Current Clinical Studies and Trials – Experimental Medicine & Rheumatology
PEAC Study - Pathobiology of Early Arthritis Cohort
[NIHR CRN Portfolio Study ID: 5339]
The MRC funded Pathobiology of Early Arthritis Cohort (PEAC) is being established through the contribution of a consortium of 5 independent, national centres of excellence. The specific aims of this project are to create an extensively phenotyped cohort of patients with early inflammatory arthritis with linked, detailed pathobiological data.
The development of a prospective early arthritis cohort with high quality clinical and imaging data (state-of-the-art 3D/4D ultrasound-US / power-Doppler-PDU imaging) together with a comprehensive collection of biological samples (blood, urine and synovial tissue) provides a unique resource to search for early predictors of disease evolution as well as to enable early proof of concept/mechanistic studies with stratified entry according to the imaging and immunological profile. Thus, this cohort represents an ideal platform for clinical trials of novel substances (see below).
R4-RA Clinical Trial - Trial A randomised, open labelled study in anti-TNFa inadequate responders to investigate the mechanisms for Response - Resistance to Rituximab versus Tocilizumab in RA
[NIHR CRN Portfolio Study ID: 14524]
Evidence from the Pathobiology of Early Arthritis Cohort initiative, in which synovial biopsies have been taken from patients with early arthritis, indicate that there are at least three distinct histo-morphological subtypes. These are described as fibroblast (pauci-immune), lymphoid (B-cell rich, with or without germinal centre formation) and Myeloid (rich in monocytes but poor in B cells), which correspond to different transcriptomic signatures.
With these subsets in mind, the overarching hypothesis of this study is whether a diagnostic synovial biopsy showing a “B-cell rich / B- cell poor” pathotype can predict response and define certain disease responsive / resistance subsets for patients stratification and help to rationalize drug choice. The purpose of this study is to test the hypothesis that the presence or absence of specific synovial and molecular signatures (B-cells and B-cell associated signatures), assessed through obtaining tissue from a synovial biopsy, will enrich for response / non-response to Rituximab, and B-cell depleting anti-CD20 monoclonal antibody. Patients are eligible if they have failed anti-TNF therapy and will undergo a synovial biopsy baseline and then be randomised to receive Rituximab or Tocilizumab.
This is a multi-site, multi-country clinical trial which aims to recruit 180 patients and is being led by the Centre for Experimental Medicine and Rheumatology. There will be approximately 10 additional centres participating in the trial both in the UK and Europe. The study commenced in February 2013 and we plan to recruit 180 patients over a 24 month period.
This study is being funded by the National Institute of Health Research Efficacy and Mechanism Evaluation program (NIHR EME).
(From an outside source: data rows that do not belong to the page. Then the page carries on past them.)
import Mathlib.FieldTheory.RatFunc.AsPolynomial
import Literature.AlgebraicGeometry.Frobenioids.GeometricFrobenioids
import HarnessLib

/-!
# Frobenioids I, Example 6.1: the universal closure of the schema `Ex61_units`
# ("`O^×(A) = O^▷(A) = k_L^×`") is REFUTED over the interface `GeometricDivisorData` — PROOF-ONLY

Mochizuki, *The geometry of Frobenioids I: the general theory*, Kyushu J. Math. **62** (2008)
293–400, Example 6.1, kurims p. 110 [cite: MochizukiFrdI2008, Ex. 6.1 p.110]: "`O^×(A) = O^▷(A) = k_L^×`,
where `k_L` denotes the algebraic closure of `k` in `L`" (since `V[L]` is a proper normal variety).

`GeometricFrobenioids.lean` (abc-iut-L1, v2/v4) types this claim as the SCHEMA `Ex61_units (k := k) Γ`
over the INTERFACE `Γ : GeometricDivisorData K K̃` (free fields `B`, `div`, …), explicitly labelled there
"faithful to print only for THE geometric data of a proper normal variety; not a closed citable fact".
FACT-LIST row F-1102 of the abc-iut cell nevertheless lists it as a bindable named fact. This file
records the kernel event that classifies the row: the universal closure over the interface is FALSE
(`not_forall_ex61_units`). Witness (`exists_not_ex61_units`): over `K = K̃ = k(X)` (the
rational function field `RatFunc k`), take one prime divisor everywhere, `Φ(L) = ℤ_{≥0}`, `B(L) = L^×`
(ALL units) and `div ≡ 0`; every interface law holds trivially, but for `Spec K ∈ Ob(D)` the unit
`X ∈ B(K) = K^×` has `div(X) = 0` while `X` is transcendental over `k` (`RatFunc.transcendental_X`),
contradicting the clause "`div(f) = 0 ↔ f` algebraic over `k`". So the row is a hypothesis ON DATA
(R5/W2-8 (5): meaningful only at THE geometric instance, which the tree does not construct — proper
normal varieties and Cartier divisors are not in Mathlib); no consumer in the tree binds it. Nothing in
print is contradicted; nothing here concerns [IUTchIII].
-/

namespace Literature.AlgebraicGeometry.Frobenioids

open CategoryTheory

/-- **The witness.** Over `K = K̃ = k(X)` (`RatFunc k`) there are interface data violating
`Ex61_units`: one prime divisor over every `Spec L`, `Φ(L) = ℤ_{≥0}` (all effective vectors),
`B(L) = L^×` (ALL units), `div ≡ 0`, identity maps of primes, ramification `1` — every law of
`GeometricDivisorData` holds trivially (`Ob(D) ≠ ∅` by `Spec K`, the bottom intermediate field), yet
`X ∈ B(K) = K^×` has `div(X) = 0` while `X` is transcendental over `k` (`RatFunc.transcendental_X`).
These are NOT the geometric data of any proper normal variety (there `Ker(B(L) → Φ(L)^gp) = k_L^×`).
[cite: MochizukiFrdI2008, Ex. 6.1 p.110] -/
theorem exists_not_ex61_units (F : Type) [Field F] :
    ∃ Γ : GeometricDivisorData (RatFunc F) (RatFunc F), ¬ Ex61_units (k := F) Γ := by
  let Γ : GeometricDivisorData (RatFunc F) (RatFunc F) :=
    { primeDiv := fun _ => Unit
      Phi := fun _ => ⊤
      B := fun _ => ⊤
      div := fun _ => 1
      over := fun _ Q => Q
      ram := fun _ _ => 1
      ram_pos := fun _ _ => one_pos
      over_finite := fun _ _ => Set.toFinite _
      over_surjective := fun _ => fun Q => ⟨Q, rfl⟩
      over_id := fun _ _ => rfl
      ram_id := fun _ _ => rfl
      over_comp := fun _ _ _ => rfl
      ram_comp := fun _ _ _ => rfl
      pull_mem := fun _ _ _ => trivial
      map_mem := fun _ _ _ => trivial
      div_natural := fun _ _ => by simp
      div_mem_gp := fun X _ =>
        ⟨0, (⊤ : AddSubmonoid (Unit →₀ ℕ)).zero_mem, 0, AddSubmonoid.zero_mem _, by simp⟩
      qCartier := fun _ _ => ⟨1, one_pos, trivial⟩
      sub_mem := fun _ _ _ _ _ _ => trivial
      primeDiv_nonempty := ⟨⟨⊥⟩, ⟨()⟩⟩ }
  refine ⟨Γ, fun h => ?_⟩
  let X₀ : FinSubextCat (RatFunc F) (RatFunc F) := ⟨⊥⟩
  have hXmem : (RatFunc.X : RatFunc F) ∈ (⊥ : IntermediateField (RatFunc F) (RatFunc F)) :=
    IntermediateField.mem_bot.mpr ⟨RatFunc.X, rfl⟩
  have hX0 : (⟨RatFunc.X, hXmem⟩ : (⊥ : IntermediateField (RatFunc F) (RatFunc F))) ≠ 0 := by
    intro h0
    exact RatFunc.X_ne_zero (congrArg Subtype.val h0)
  let u : (X₀.L)ˣ := Units.mk0 _ hX0
  let f : Γ.B X₀ := ⟨u, trivial⟩
  have hdiv : Γ.div X₀ f = 1 := rfl
  have halg : IsAlgebraic F (RatFunc.X : RatFunc F) := (h X₀ f).1.mp hdiv
  exact RatFunc.transcendental_X halg

/-- **F-1102: the universal closure of the Example 6.1 schema `Ex61_units` is FALSE** over the interface
`GeometricDivisorData` (witness: `k = ℚ`, `K = K̃ = ℚ(X)`, the degenerate data of
`exists_not_ex61_units`, the unit `X`). The row is a hypothesis on data — faithful to print only at THE geometric instance (not in the
tree); admissible at named instances only. [cite: MochizukiFrdI2008, Ex. 6.1 p.110] -/
theorem not_forall_ex61_units :
    ¬ ∀ (k : Type) [Field k] (K : Type) [Field K] (Kt : Type) [Field Kt] [Algebra K Kt] [Algebra k Kt]
        (Γ : GeometricDivisorData K Kt), Literature.AlgebraicGeometry.Frobenioids.Ex61_units (k := k) Γ :=
  fun h => by
    obtain ⟨Γ, hΓ⟩ := exists_not_ex61_units ℚ
    exact hΓ (@h ℚ _ (RatFunc ℚ) _ (RatFunc ℚ) _ _ (RatFunc.instAlgebraOfPolynomial ℚ ℚ) Γ)

end Literature.AlgebraicGeometry.Frobenioids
MATURA (STRAP) Clinical Trial - Maximising Therapeutic Utility in Rheumatoid Arthritis
Developing a novel, biopsy-based diagnostic for patient stratification for first biologic treatment: A Randomised, open-labelled study in DMARD inadequate responders:
Stratification of Therapy for RA by Pathobiology - STRAP Trial
Maximising Therapeutic Utility in Rheumatoid Arthritis (MATURA) is an ambitious research project jointly funded by MRC and Arthritis Research UK to identify and test biomarkers predictive of response to therapy in rheumatoid arthritis (RA), thereby allowing the stratification of patients into groups according to the therapies that are most likely to be effective. The project comprises two work-streams: Workstream 1 is managed by Prof Costantino Pitzalis the Centre for Experimental Medicine and Rheumatology, and Workstream 2 is managed at The University of Manchester.
An important component of the Workstream 1 is the STRAP Trial, a randomised control trial which aims to test the utility of synovial histomorphology and B cell number together with specific molecular signatures as potential biomarkers to guide therapeutic decisions in patients failing DMARD therapy to improve on current response rates and identify patients more likely to respond. Patients will be randomised to receive either Rituximab, Tocilizumab or Anti-TNF therapy following a baseline synovial biopsy.
This trial is still in the set-up phase but will be a multi-site, multi-country clinical trial aiming to recruit 180-220 patients over a period of 24 months.